+++ RECORDS FOR PROCESSING
import Summits.Ventures.PercRepro.RankLevelSetCoreSevenOfFormSplitK
import Summits.Ventures.PercRepro.RankLevelSetCoreSevenOfForm
import Summits.Ventures.PercRepro.S1TriangleCountBoot
import Summits.Ventures.PercRepro.S1CoreFourCircuitSum
import Summits.Ventures.PercRepro.S1FiveCircuitCountSharpC
import Summits.Ventures.PercRepro.RankLevelSetLevelSixRowsNineToFifteen
import Summits.Ventures.PercRepro.S3SixWindow
import Summits.Ventures.PercRepro.RankLevelSetLevelSevenRowFortyFourTelForm
import Summits.Ventures.PercRepro.RankLevelSetLevelSevenRowFortyFourLarge

/-!
# PercRepro — THE ROW `44` OF LEVEL `7` AT ITS RANK: C-025 AT `q = 7`, `p = 44`, FOR EVERY FINITE MATROID, ON THE TELESCOPING
COUNT WITH THE NULLITY SPLIT IN `k` STEPS (THE BOOTSTRAPPED TRIANGLE COUNT, T4⁺, THE CAPPED TAIL) (p8, gen 21; a feeder for S4 — the top of the `q = 7` window; the rows below `56` are chained
in RankLevelSetLevelSevenRowsFiftyFourToFiftyFive)

Level `7` at rank `44` by the per-rank wrapper `rls_succ_large_at 6 7 44` (p8 g0, S3SixWindow): level `6` at `43`
(`c025_six_all`) and the `e`-free core at `(44, d)` for every `d ≥ 8` — the cells `8 ≤ d ≤ 126` by their numeric forms ON
THE TELESCOPING COUNT (`tel_form44`, RankLevelSetLevelSevenRowFortyFourTelForm: the `N`-side `nsideTel 44 d S3 S4 S5` with the
disjoint pair count and the per-level minimum of the quartic pair bound and the coloop telescoping; the nullity-capped
`Y`-tail, THE NULLITY SPLIT IN `k` STEPS per cell) through `c025_core_seven_of_form_splitk` (RankLevelSetCoreSevenOfFormSplitK) with `hs3` from THE BOOTSTRAPPED
TRIANGLE COUNT `S1.ncard_triangles_le_triBound` (S1TriangleCountBoot), `hs4` from p1's T4⁺
`S1.ncard_fourCircuits_le_fourCircuitBound` (S1CoreFourCircuitSum) and `hs5` from
`S1.fortyEight_mul_ncard_five_circuits_le_sharp` (S1FiveCircuitCountSharpC), the coranks `d ≥ 127` by the large-corank
inequality at `(44, n ≥ 171)` (`largeSeven_all44`) through `c025_core_seven_large_of_ineq` (RankLevelSetCoreSevenOfForm).
* **`c025_core_seven_at_forty_four`** — the `e`-free core at rank `44`, every corank `d ≥ 8`;
* **`c025_seven_at_forty_four`** — level `7` at rank `44`, every finite matroid.
Axioms: standard.
-/

open scoped Matroid

namespace PercRepro

namespace ThmN

variable {α : Type}

/-- **The `e`-free core of level `7` at rank `44`, every corank `d ≥ 8`**: the numeric forms of the cells `(44, 8 … 126)` on
the telescoping count with the bootstrapped triangle count, p1's T4⁺ and the sharp five-circuit count, the capped tail, and the
large-corank inequality at `(44, n ≥ 171)`. -/
theorem c025_core_seven_at_forty_four (M : Matroid α) [M.Finite] (d : ℕ) (hd8 : 8 ≤ d) (hR : M.eRank = (44 : ℕ∞))
    (hn : M.E.ncard = 44 + d) (hfree : EFree M) : RLS M 44 7 := by
  rcases Nat.lt_or_ge d 127 with h | h
  · -- the circuit bounds: the sharper triangle count, the sharp four- and five-circuit counts
    have hd : M.E.encard = M.eRank + d := by
      rw [hR, ← M.ground_finite.cast_ncard_eq, hn]
      push_cast
      ring
    have hs : ∀ e ∈ M.E, ∀ f ∈ M.E, e ≠ f → M.eRk {e, f} = 2 := by
      intro e he f hf hef
      have h2 : (2 : ℕ∞) ≤ M.eRk {e, f} :=
        two_le_eRk_of_two_le_ncard_of_free M hfree (Set.pair_subset he hf) (by rw [Set.ncard_pair hef])
      have h3 : M.eRk {e, f} ≤ 2 := by
        have := M.eRk_le_encard {e, f}
        rwa [Set.encard_pair hef] at this
      exact le_antisymm h3 h2
    have hC1 : ∀ L ⊆ M.E, M.eRk L = 2 → L.ncard ≤ 3 :=
      fun L hL hr => ncard_le_three_of_eRk_two M hs hfree hL hr
    have hC3 : ∀ X ⊆ M.E, M.eRk X ≤ 4 → X.ncard ≤ 10 :=
      fun X hX hr => ncard_le_ten_of_eRk_le_four_of_free M hfree hX hr
    have hs3 : {C | M.IsCircuit C ∧ C.ncard = 3}.ncard ≤ S1.triBound d :=
      S1.ncard_triangles_le_triBound M hC1 hd
    have hs4 : {C | M.IsCircuit C ∧ C.ncard = 4}.ncard ≤ S1.fourCircuitBound d :=
      S1.ncard_fourCircuits_le_fourCircuitBound M hfree hd
    have hs5 : {C | M.IsCircuit C ∧ C.ncard = 5}.ncard ≤ 7 * d * (d + 1) * (d * d + d + 10) / 48 := by
      have hT5 : 48 * {C : Set α | M.IsCircuit C ∧ C.ncard = 5}.ncard ≤ 7 * d * (d + 1) * (d * d + d + 10) :=
        S1.fortyEight_mul_ncard_five_circuits_le_sharp M hC3 hd
      rw [Nat.le_div_iff_mul_le (by norm_num)]
      linarith [hT5]
    exact c025_core_seven_of_form_splitk M 44 d (S1.triBound d) (S1.fourCircuitBound d)
      (7 * d * (d + 1) * (d * d + d + 10) / 48) hd8 hR hn hfree hs3 hs4 hs5 (tel_form44 d hd8 (by omega))
  · exact c025_core_seven_large_of_ineq M 44 hR (largeSeven_all44 M.E.ncard (by omega)) hfree

/-- **Level `7` at rank `44`, every finite matroid**: `rls_succ_large_at 6 7 44` on level `6` at `43` (`c025_six_all`), the
coranks `≤ 7` (`U = ∅` or Theorem M) and the core at `44`. -/
theorem c025_seven_at_forty_four (M : Matroid α) [M.Finite] : RLS M 44 7 := by
  refine rls_succ_large_at (α := α) 6 7 44 (by norm_num) (fun M _ => c025_six_all M 43 (by norm_num)) ?_ ?_ M
  · -- corank `≤ 7`: `U = ∅` or Theorem M
    intro M _ hn
    rcases Nat.lt_or_ge M.E.ncard (44 + 7) with h | h
    · exact RLS_of_ncard_lt M h
    · exact RLS_of_ncard_eq M (by omega)
  · -- the core at corank `≥ 8`
    intro M _ hR hbig hfree
    exact c025_core_seven_at_forty_four M (M.E.ncard - 44) (by omega) hR (by omega) hfree

end ThmN

end PercRepro
/-- Counting letters `0` after changing one letter. [folklore] -/
private theorem card_filter_update (j : Fin 4 → Fin 2) (k : Fin 4) (b : Fin 2) :
    (Finset.univ.filter (fun k' => Function.update j k b k' = 0)).card +
        (if j k = 0 then 1 else 0) =
      (Finset.univ.filter (fun k' => j k' = 0)).card + (if b = 0 then 1 else 0) := by
  rw [Finset.card_filter, Finset.card_filter]
  have h1 : (fun k' => if Function.update j k b k' = 0 then 1 else 0) =
      Function.update (fun k' => if j k' = 0 then 1 else 0) k (if b = 0 then 1 else 0) := by
    funext k'
    exact Function.apply_update (fun _ (v : Fin 2) => if v = 0 then 1 else 0) j k b k'
  rw [h1, Finset.sum_update_of_mem (Finset.mem_univ k),
    Finset.sum_eq_add_sum_sdiff_singleton_of_mem (Finset.mem_univ k) fun k' => if j k' = 0 then 1 else 0]
  ring

/-- **Rigidity of the support**: two support words cannot differ in exactly one slot (the number of
zeros would change by one, but it is even on the support). [folklore] -/
private theorem quarticTensor_rigid (p r : ℂ) (j : Fin 4 → Fin 2) (k : Fin 4) (b : Fin 2)
    (hj : quarticTensor p r j ≠ 0) (hj' : quarticTensor p r (Function.update j k b) ≠ 0) :
    b = j k := by
  by_contra hb
  have key : ∀ i : Fin 2, i = 0 ∨ i = 1 := by decide
  obtain ⟨n, hn⟩ := even_card_filter_of_ne_zero hj
  obtain ⟨n', hn'⟩ := even_card_filter_of_ne_zero hj'
  have h := card_filter_update j k b
  rw [hn, hn'] at h
  rcases key b with hb0 | hb1 <;> rcases key (j k) with hk0 | hk1
  · exact hb (hb0.trans hk0.symm)
  · rw [if_neg (by rw [hk1]; decide), if_pos hb0] at h
    omega
  · rw [if_pos hk0, if_neg (by rw [hb1]; decide)] at h
    omega
  · exact hb (hb1.trans hk1.symm)

/-- **A polystable family of binary quartics**: every form `p (x⁴ + y⁴) + e x²y²` (`p, e ∈ ℂ`
arbitrary) is polystable — its `SL₂`-orbit is Zariski closed. It is the polynomial shadow of the
symmetric tensor `quarticTensor p (e/24)`, whose support (constant words and the `𝔖₄`-orbit of
`0011`) is rigid and invariant under the letter swap, so the tree's Kempf–Ness criterion
`isPolystable_tensorToPoly_of_rigid_of_relabel` applies (OUR intermediate step; the route of the
printed proof of Cor. 2.9 via Prop. 2.8). [cite: BurgisserIkenmeyer2017, Prop. 2.8 and Cor. 2.9 (proof)] -/
theorem isPolystable_quarticFamily (p e : ℂ) :
    IsPolystable (C p * (X 0 ^ 4 + X 1 ^ 4) + C e * (X 0 ^ 2 * X 1 ^ 2) : MvPolynomial (Fin 2) ℂ) := by
  have h := isPolystable_tensorToPoly_of_rigid_of_relabel (quarticTensor p (e / 24))
    (quarticTensor_comp_perm p (e / 24)) (quarticTensor_rigid p (e / 24))
    (quarticTensor_relabel p (e / 24))
  rwa [tensorToPoly_quarticTensor, mul_div_cancel₀ e (by norm_num : (24 : ℂ) ≠ 0)] at h

/-! ### §2 Four distinct lines: the normal form `x y (x + y) (p x + q y)` -/

/-- Evaluating a linear substitution: `(M · f)(x) = f(Mᵀ x)` (private copy, as in the sibling
proof files). [folklore] -/
private theorem eval_linSubst' (M : Matrix (Fin 2) (Fin 2) ℂ) (x : Fin 2 → ℂ)
    (f : MvPolynomial (Fin 2) ℂ) : eval x (linSubst (Fin 2) ℂ M f) = eval (Mᵀ *ᵥ x) f := by
  induction f using MvPolynomial.induction_on with
  | C a => rw [linSubst_C, eval_C, eval_C]
  | add p q hp hq => rw [map_add, map_add, map_add, hp, hq]
  | mul_X p i hp =>
    rw [map_mul, map_mul, map_mul, hp, linSubst_X, eval_X]
    congr 1
    simp [mulVec, dotProduct, smul_eval]

/-- **Four distinct lines in normal position**: if `f = a ∏_{i<4} (x − r_i y)` with `a ≠ 0` and
pairwise distinct `r_i`, the explicit invertible `M = diag(r₁ − r₃, r₂ − r₃) · [[r₂, 1], [r₁, 1]]`
gives `M · f = c · x y (x + y) (p x + q y)` with `c = −a (r₁−r₂)²(r₁−r₃)²(r₂−r₃)² ≠ 0`,
`p = (r₁−r₃)(r₂−r₄) ≠ 0`, `q = (r₂−r₃)(r₁−r₄) ≠ 0`, `p ≠ q` (`q − p = (r₁−r₂)(r₄−r₃)`); the ratio
`q / p` is the cross-ratio of the four roots. [cite: BurgisserIkenmeyer2017, Prop. 2.10 (case (D, m) = (4, 2))] -/
theorem exists_linSubst_prod_four_lines {f : MvPolynomial (Fin 2) ℂ} {a r₁ r₂ r₃ r₄ : ℂ} (ha : a ≠ 0)
    (h12 : r₁ ≠ r₂) (h13 : r₁ ≠ r₃) (h14 : r₁ ≠ r₄) (h23 : r₂ ≠ r₃) (h24 : r₂ ≠ r₄) (h34 : r₃ ≠ r₄)
    (hf : f = C a * ((X 0 - C r₁ * X 1) * (X 0 - C r₂ * X 1) * (X 0 - C r₃ * X 1) *
      (X 0 - C r₄ * X 1))) :
    ∃ M : Matrix (Fin 2) (Fin 2) ℂ, M.det ≠ 0 ∧
      -(a * ((r₁ - r₂) * (r₁ - r₃) * (r₂ - r₃)) ^ 2) ≠ 0 ∧
      (r₁ - r₃) * (r₂ - r₄) ≠ 0 ∧ (r₂ - r₃) * (r₁ - r₄) ≠ 0 ∧
      (r₁ - r₃) * (r₂ - r₄) ≠ (r₂ - r₃) * (r₁ - r₄) ∧
      linSubst (Fin 2) ℂ M f = C (-(a * ((r₁ - r₂) * (r₁ - r₃) * (r₂ - r₃)) ^ 2)) *
        (X 0 * X 1 * (X 0 + X 1) * (C ((r₁ - r₃) * (r₂ - r₄)) * X 0 + C ((r₂ - r₃) * (r₁ - r₄)) * X 1)) := by
  have hne : ∀ {u v : ℂ}, u ≠ v → u - v ≠ 0 := fun h => sub_ne_zero.mpr h
  refine ⟨!![(r₁ - r₃) * r₂, r₁ - r₃; (r₂ - r₃) * r₁, r₂ - r₃], ?_, ?_, ?_, ?_, ?_, ?_⟩
  · rw [Matrix.det_fin_two_of]
    have : (r₁ - r₃) * r₂ * (r₂ - r₃) - (r₁ - r₃) * ((r₂ - r₃) * r₁) =
        -((r₁ - r₂) * (r₁ - r₃) * (r₂ - r₃)) := by ring
    rw [this, neg_ne_zero]
    exact mul_ne_zero (mul_ne_zero (hne h12) (hne h13)) (hne h23)
  · rw [neg_ne_zero]
    exact mul_ne_zero ha (pow_ne_zero 2 (mul_ne_zero (mul_ne_zero (hne h12) (hne h13)) (hne h23)))
  · exact mul_ne_zero (hne h13) (hne h24)
  · exact mul_ne_zero (hne h23) (hne h14)
  · intro h
    have : (r₁ - r₂) * (r₄ - r₃) = 0 := by linear_combination -h
    rcases mul_eq_zero.mp this with h' | h'
    · exact h12 (sub_eq_zero.mp h')
    · exact h34 (sub_eq_zero.mp h').symm
  · apply MvPolynomial.funext
    intro u
    rw [eval_linSubst', hf]
    simp only [map_mul, map_sub, map_add, map_neg, eval_C, eval_X, mulVec, dotProduct,
      Fin.sum_univ_two, transpose_apply, of_apply, cons_val', cons_val_zero, cons_val_one,
      cons_val_fin_one, empty_val']
    ring

/-- Proportional normal forms: if `p₀ q = q₀ p` then `p₀ · N_{p,q} = p · N_{p₀,q₀}` for
`N_{p,q} = x y (x + y) (p x + q y)`. [folklore] -/
private theorem normalForm_prop {p q p₀ q₀ : ℂ} (h : p₀ * q = q₀ * p) :
    C p₀ * (X 0 * X 1 * (X 0 + X 1) * (C p * X 0 + C q * X 1) : MvPolynomial (Fin 2) ℂ) =
      C p * (X 0 * X 1 * (X 0 + X 1) * (C p₀ * X 0 + C q₀ * X 1)) := by
  have hC : (C (p₀ * q) : MvPolynomial (Fin 2) ℂ) = C (q₀ * p) := by rw [h]
  rw [map_mul, map_mul] at hC
  linear_combination (X 0 * X 1 * (X 0 + X 1) * X 1 : MvPolynomial (Fin 2) ℂ) * hC

/-! ### §3 Splitting a binary quartic -/

/-- An exponent vector on `Fin 2` is `(e 0, e 1)`. [folklore] -/
private theorem finsupp_fin_two_eq (e : Fin 2 →₀ ℕ) :
    e = Finsupp.single 0 (e 0) + Finsupp.single 1 (e 1) := by
  ext i
  fin_cases i <;> simp

/-- The five monomials of degree `4` in two variables. [folklore] -/
private theorem eq_of_degree_eq_four {e : Fin 2 →₀ ℕ} (he : e.degree = 4) :
    e = Finsupp.single 0 4 ∨ e = Finsupp.single 0 3 + Finsupp.single 1 1 ∨
      e = Finsupp.single 0 2 + Finsupp.single 1 2 ∨ e = Finsupp.single 0 1 + Finsupp.single 1 3 ∨
      e = Finsupp.single 1 4 := by
  have h := he
  simp only [Finsupp.degree_eq_sum, Fin.sum_univ_two] at h
  have he0 : e 0 ≤ 4 := by omega
  rw [finsupp_fin_two_eq e]
  interval_cases h0 : e 0
  · have h1 : e 1 = 4 := by omega
    rw [h1, Finsupp.single_zero, zero_add]
    exact Or.inr (Or.inr (Or.inr (Or.inr rfl)))
  · have h1 : e 1 = 3 := by omega
    rw [h1]
    exact Or.inr (Or.inr (Or.inr (Or.inl rfl)))
  · have h1 : e 1 = 2 := by omega
    rw [h1]
    exact Or.inr (Or.inr (Or.inl rfl))
  · have h1 : e 1 = 1 := by omega
    rw [h1]
    exact Or.inr (Or.inl rfl)
  · have h1 : e 1 = 0 := by omega
    rw [h1, Finsupp.single_zero, add_zero]
    exact Or.inl rfl

/-- Evaluation of a binary quartic at a point, in terms of its five coefficients. [folklore] -/
private theorem eval_eq_of_isHomogeneous_four {f : MvPolynomial (Fin 2) ℂ} (hf : f.IsHomogeneous 4)
    (u : Fin 2 → ℂ) :
    eval u f = coeff (Finsupp.single 0 4) f * u 0 ^ 4 +
      coeff (Finsupp.single 0 3 + Finsupp.single 1 1) f * (u 0 ^ 3 * u 1) +
      coeff (Finsupp.single 0 2 + Finsupp.single 1 2) f * (u 0 ^ 2 * u 1 ^ 2) +
      coeff (Finsupp.single 0 1 + Finsupp.single 1 3) f * (u 0 * u 1 ^ 3) +
      coeff (Finsupp.single 1 4) f * u 1 ^ 4 := by
  classical
  -- pairwise distinctness, read off at the letter `0`
  have hne : ∀ {e e' : Fin 2 →₀ ℕ}, e 0 ≠ e' 0 → e ≠ e' := fun h heq => h (by rw [heq])
  set s₀ : Fin 2 →₀ ℕ := Finsupp.single 0 4 with hs₀
  set s₁ : Fin 2 →₀ ℕ := Finsupp.single 0 3 + Finsupp.single 1 1 with hs₁
  set s₂ : Fin 2 →₀ ℕ := Finsupp.single 0 2 + Finsupp.single 1 2 with hs₂
  set s₃ : Fin 2 →₀ ℕ := Finsupp.single 0 1 + Finsupp.single 1 3 with hs₃
  set s₄ : Fin 2 →₀ ℕ := Finsupp.single 1 4 with hs₄
  have v₀ : s₀ 0 = 4 := by simp [hs₀]
  have v₁ : s₁ 0 = 3 := by simp [hs₁]
  have v₂ : s₂ 0 = 2 := by simp [hs₂]
  have v₃ : s₃ 0 = 1 := by simp [hs₃]
  have v₄ : s₄ 0 = 0 := by simp [hs₄]
  set S : Finset (Fin 2 →₀ ℕ) := {s₀, s₁, s₂, s₃, s₄} with hS
  have hsub : f.support ⊆ S := by
    intro e he
    have hdeg : e.degree = 4 := by
      rw [Finsupp.degree_eq_weight_one]
      exact hf (mem_support_iff.mp he)
    rcases eq_of_degree_eq_four hdeg with h | h | h | h | h <;> simp [hS, h, hs₀, hs₁, hs₂, hs₃, hs₄]
  rw [eval_eq', Finset.sum_subset hsub (fun e _ he => by
    rw [notMem_support_iff.mp he, zero_mul])]
  rw [hS, Finset.sum_insert, Finset.sum_insert, Finset.sum_insert, Finset.sum_insert,
    Finset.sum_singleton]
  rotate_left
  · simp only [Finset.mem_singleton]
    exact hne (by rw [v₃, v₄]; decide)
  · simp only [Finset.mem_insert, Finset.mem_singleton, not_or]
    exact ⟨hne (by rw [v₂, v₃]; decide), hne (by rw [v₂, v₄]; decide)⟩
  · simp only [Finset.mem_insert, Finset.mem_singleton, not_or]
    exact ⟨hne (by rw [v₁, v₂]; decide), hne (by rw [v₁, v₃]; decide), hne (by rw [v₁, v₄]; decide)⟩
  · simp only [Finset.mem_insert, Finset.mem_singleton, not_or]
    exact ⟨hne (by rw [v₀, v₁]; decide), hne (by rw [v₀, v₂]; decide), hne (by rw [v₀, v₃]; decide),
      hne (by rw [v₀, v₄]; decide)⟩
  simp only [hs₀, hs₁, hs₂, hs₃, hs₄, Fin.prod_univ_two, Finsupp.coe_add, Pi.add_apply,
    Finsupp.single_eq_same, Finsupp.single_eq_of_ne (show (0 : Fin 2) ≠ 1 by decide),
    Finsupp.single_eq_of_ne (show (1 : Fin 2) ≠ 0 by decide)]
  ring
++++++
= WHAT TO DO =
In the entries above, find each line with the word "show" and return it.

= SOLUTION BELOW =
    Finsupp.single_eq_same, Finsupp.single_eq_of_ne (show (0 : Fin 2) ≠ 1 by decide),
    Finsupp.single_eq_of_ne (show (1 : Fin 2) ≠ 0 by decide)]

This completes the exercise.